Holomorphic version of Darboux's theorem

I would like to ask if there is a holomorphic version of Darboux's theorem. More concretely, given a holomorphic symplectic manifold $$(X, \omega)$$ is there a local holomorphic symplectomorphism from $$(X, \omega)$$ to $$(\mathbb{C}^{2n}, \omega_0)$$ where $$\omega_0$$ is the holomorphic equivalent of the standard symplectic form in $$\mathbb C^{2n}$$. To put it differently, is it true that $$X$$ locally looks like a cotangent bundle? Do you have a reference?

• Just follow the usual proofs from the real case. – Ben McKay Feb 4 '19 at 20:16
• @Aknazar Kazhymurat: Thank you for the link. It is an interesting paper. They mention the "holomorphic Darboux theorem" which is what I am looking for. But the theorem itself is not stated. I guess that is because it is the exact holomorphic version of the classical Darboux theorem? – Flavius Aetius Feb 5 '19 at 16:44
• @Ben McKay: So there is a holomorphic Dardoux's theorem and it is exactly as the real one except that we replace "smooth" by "holomorphic". Is that right? No hidden traps there? Do you have a standard reference? – Flavius Aetius Feb 5 '19 at 16:46
• @AknazarKazhymurat: I mean "exact" in the sense of "precisely the same". Yes, your right, there is a formulation of that theorem in one of the proofs of another theorem. – Flavius Aetius Feb 5 '19 at 18:29

Suppose $$Y\subset X$$ is a complex submanifold and we're given two holomorphic symplectic forms $$\omega_0$$ and $$\omega_1$$ on (a neighbourhood of $$Y$$ in) $$X$$. Then I will prove that there exist two open neighbourhoods of $$Y$$ in $$X$$ and a biholomorphism $$\varphi$$ between them s.t. $$\varphi^*\omega_1 = \omega_0$$.
Define $$\omega_t = (1-t)\omega_0 + t\omega_1 = \omega_0 + \sigma$$. We are looking for a smooth family of holomorphic maps $$\varphi_t$$ s.t. $$\varphi^*_t\omega_t = \omega_0$$, $$\omega_0 = id$$. By the standard Moser trick we're reduced to finding a family of holomorphic vector fields s.t. $$\sigma = -d\iota_{\eta_t}\omega_t$$ as the flow of a holomorphic vector field is holomorphic.
Find some $$\alpha$$ s.t. $$\sigma = d\alpha$$ (it is easy to construct it explicitly by introducing some smooth deformation retraction of a neighbourhood of $$Y$$ in $$X$$ to $$Y$$).
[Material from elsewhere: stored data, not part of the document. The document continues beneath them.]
import Summits.BirchSwinnertonDyer.Rank1Residual.X10.SecondDescentOneLineRankOne
import HarnessLib

/-!
# R1SHA9 records, batch B part 01: RANK-ONE Ш-cells at `p = 3` (`#Ш_an = 9`, surjective `ρ̄_{E,3}`; book cells (3, X4) / (3, X11b) / (3, X7)) — `BSD(E,3)` from bsd.S18 (displayed), GZK, the two-engine descent count `#Sel³(E/ℚ) = 27` and ONE EMPTY second `3`-descent (cell `b2b-bsdres`, unit `b2b-bsdres-x10`, gen 57)

HONEST FRAMING (run/shared/lean/b2b/bsd-rank1-residual/, verbatim in every file): the goal of the
cell is to DELETE the COMBINATION-SHAPED residual classes of the Birch–Swinnerton-Dyer formula for
ALL analytic-rank `≤ 1` elliptic curves over `ℚ` — "full BSD formula for every rank `≤ 1` curve in
class `C`" assembled STRICTLY from published theorems — so that the rank-`≤ 1` remainder becomes
exactly the CONSTRUCTION-SHAPED classes, which are TYPED (missing-input `Prop`s), NOT attempted.
This is not "finishing BSD". Theorems only (no definition, no named fact); NOTHING IS BOOKED here;
no class label changes (X4 / X7 / X11b keep their marks; their class-level typed inputs are untouched). Per pair.

**What this file is.** The RANK-ONE one-line door `X10/SecondDescentOneLineRankOne.lean` (p757852, x10 GEN 57;
door `X10.bsdp_three_rankOne_of_card_selmerThree_of_oneNonDivisible` = the torsion-agnostic one-line door p696472 with
`r_an = 0` relaxed to `r_an ≤ 1` and `#Ш[3] ≤ 9` derived from the descent count by the tree's PROVED exact sequence count
`WeierstrassCurve.natCard_selmerGroup_eq`, AEC X.4.2(a)): at a curve `E/ℚ` of analytic rank `1` (GZK `hGZK`: rank `1`, `Ш`
finite) with `#Sel^(3)(E/ℚ) = 27 = 3^(1+2)` (so `#Ш[3] ≤ 9`, any torsion), ONE non-zero class of `Ш[3]` NOT divisible by `3`, and
`ord₃ #Ш_an = 2`, the Cassels–Tate pairing fact **bsd.S18** (Cassels 1962 = Silverman AEC X.4.14; tree named fact
`WeierstrassCurve.exists_casselsTate_pairing`, DISPLAYED as the binder `hCT` exactly as on every C9 / C9-RED / D3 record) gives
`#Ш[3] = 9` (squareness from `1 < #Ш[3] ≤ 9` under the alternating non-degenerate pairing) and `Ш[9] = Ш[3]` (the orthogonal of
`Ш[3]` is `3Ш`, so the non-divisible class has a Gram partner; `X10.sq_nsmul_stable_of_gram`), hence `#Ш(E/ℚ)(3) = 9 = 3^(ord₃ #Ш_an)`,
i.e. Miller's `BSD(E,3)`. The two displayed arithmetic inputs are produced by TWO ENGINES WRITTEN APART, per input:
* `hcard : #Sel³(E/ℚ) = 27` — EXACT `3`-descent (Schaefer–Stoll): engine 1 = x11b `desc3lib.gp` (octic flex-point algebra
  `A = ℚ(T)`, `A(S,3)` from a CERTIFIED class group — `bnfcertify(A,1) = 1` — and 3-saturated `S`-units, `H¹(ℚ,E[3];S)` cut by the
  norm / `w₁` conditions, local images REACHED at every `v ∈ S`; front `front_octic.gp`, x10 GEN 48 node-sampler patch of
  `localimage` only) ‖ engine 2 = x10b `desc3full_e2.py` (cypari2; independent code: octic + quartic resolvent algebras, own local
  image sampler, own saturation by residue characters, Mordell–Weil generator located in `Sel³`): `dim_𝔽₃ Sel^(3)(E/ℚ) = 3` on both.
* `h1 : ∃ x ∈ Ш[3], x ≠ 0, x ∉ 3Ш` — the plane cubic `C_η` of a basis element `η` of engine 1's `Sel³` (route-A stage A3,
  `octic_a3a.gp` / `octic_a3bc.gp`: the obstruction algebra `A_ρ` split explicitly, `C_η ⊂ ℙ²` from the trace-zero coordinates,
  `Jac(C_η) ≅ E` over `ℚ` checked on `c₄, c₆`, `𝔽_p`-points at every good `5 ≤ p < 60`), MINIMISED and reduced to
  `C_min = λ·C_η(M·X)` (`M ∈ GL₃(ℚ)`, `λ ∈ ℚ×` displayed; identity re-verified exactly by the minimiser), whose algebraic `3`-Selmer
  SET is EMPTY on both second-descent engines (B. Creutz, Math. Comp. 83 (2014) §7, F-part: engine 1 `ninedesc.gp` r6.2 —
  flex algebra handled factor-wise, `bnfcertify(F,1) = 1`, local images certified as supersets, `Jac = E` re-decided — ‖ engine 2
  `ninedesc_e2_et.py` r4.1, SageMath): `Sel^(3)(C_min/ℚ) = ∅`. By Creutz's Lemma 3.8 (the image of `Sel^(3)(C_η/ℚ)` in
  `Ш(E/ℚ)[9]` is `{D : 3D = [C_η]}`) this says NO `D ∈ Ш` has `3D = [C_η]`: so `[C_η] ≠ 0` and `[C_η] ∉ 3Ш` — in ANY rank, with NO
  Mordell–Weil datum (equivalently: `η ∉ 3·Sel^(9)(E/ℚ) ⊇ κ₃(E(ℚ)) = 3·κ₉(E(ℚ))`); a cubic on the Mordell–Weil line has a rational
  point, is CONSISTENT under the second descent, and is never cited.
* `hr : r_an = 1`, `hq`/`hv : ord₃ #Ш_an = 2` — DISPLAYED (Cremona `allbsd`: rank-one analytic order `L′(E,1)/(Ω·Reg·∏c/#tors²)`
  to the table's precision = `9.000…`; the desk's rank-one analytic-order clause prices it, as on every rank-one record of the book).
NO torsion binder (`#E(ℚ)_tors ∈ {1, 2}` here anyway), NO pairing VALUE, NO Kato / Skinner–Urban / main conjecture, NO image or
reduction hypothesis at `3`. Ellipticity of the literal Cremona model is an instance binder (kernel-decidable, left displayed).
Documents: SEALED at filing (write-once) under `HOME/b2b-bsdres-x10/g57/docs-R1/` (`front/ d3f/ a3x/ cubx/ e1/ e2/`, `SHA256SUMS` —
the 16 hex digits cited below are its prefixes —, `SOURCES.tsv` = producing kit job per file); kits `HOME/b2b-bsdres-x10/g57/kit/`
(`front57` `d3f57` `a3x57` `cubx57` `c9e157` `c9e257`, byte provenance in `KITS.md`); driver `gen57/r1sha9.py`; cell file X10-AUDIT.md §63.

References: J. W. S. Cassels 1962 (IV) [Cassels1962ArithmeticIV]; Cassels 1998 §1 [Cassels1998]; Silverman AEC Thm. X.4.2(a),
X.4.14 [SilvermanAEC2009]; B. Creutz, Math. Comp. 83 (2014) Thm. 7.2, Alg. 7.3 [Creutz2014]; R. L. Miller 2011 Def. 1.1
[Miller2011LMS]; J. E. Cremona, tables [Cremona2006]; E. F. Schaefer – M. Stoll 2004 [SchaeferStoll2004];
T. Fisher – R. Newton 2014 (flex algebra / plane cubics of 3-coverings) [FisherNewton2014].
-/

set_option autoImplicit false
Decompose $$\alpha = \alpha^{1,0} + \alpha^{0,1}$$ in such a way that $$\alpha^{1,0}\in \Lambda^{1,0} X$$, $$\alpha^{0,1} \in \Lambda^{0,1}X$$. Then $$\partial \alpha^{1,0} = \sigma$$, $$\overline{\partial} \alpha^{1,0} = -\partial \alpha^{0,1} = \gamma$$, $$\overline{\partial}\alpha^{1,0} = 0$$. Now $$\gamma$$ is $$\partial$$ and $$\overline{\partial}$$-exact hence local $$dd^c$$-lemma* can be applied to it and we can find a function $$\rho$$ s.t. $$\gamma = -\partial\overline{\partial}\rho$$. Denote by $$\beta$$ the form $$\alpha^{1,0} - \partial \rho$$. Then $$\partial\beta = \partial\alpha^{1,0} = \sigma,$$ $$\overline{\partial}\beta= 0.$$ We've reduced the problem to solving the equation $$\beta = - \iota_{\eta_t}\omega_t$$ which has a unique holomorphic solution.
Let $$X$$ be a compact complex manifold equipped with two holomorphic symplectic forms in the same cohomology class. Then there exists a holomorphic automorphism $$\varphi$$ of $$X$$ that pullbacks one form to another. In the proof we use that these forms can be connected by a smooth path of holomorphic symplectic forms. It relies on Yau's theorem as we need to use the global $$dd^c$$-lemma hence need a Kähler structure.
*In fact it is not obvious how to use $$dd^c$$-lemma when $$Y$$ is not a point. I conjecture we need to require that $$dd^c$$-lemma holds on $$Y$$ which is automatically true when $$X$$ is hyperkähler, in particular, when $$X$$ is compact (by Yau's theorem) but I need to think about it.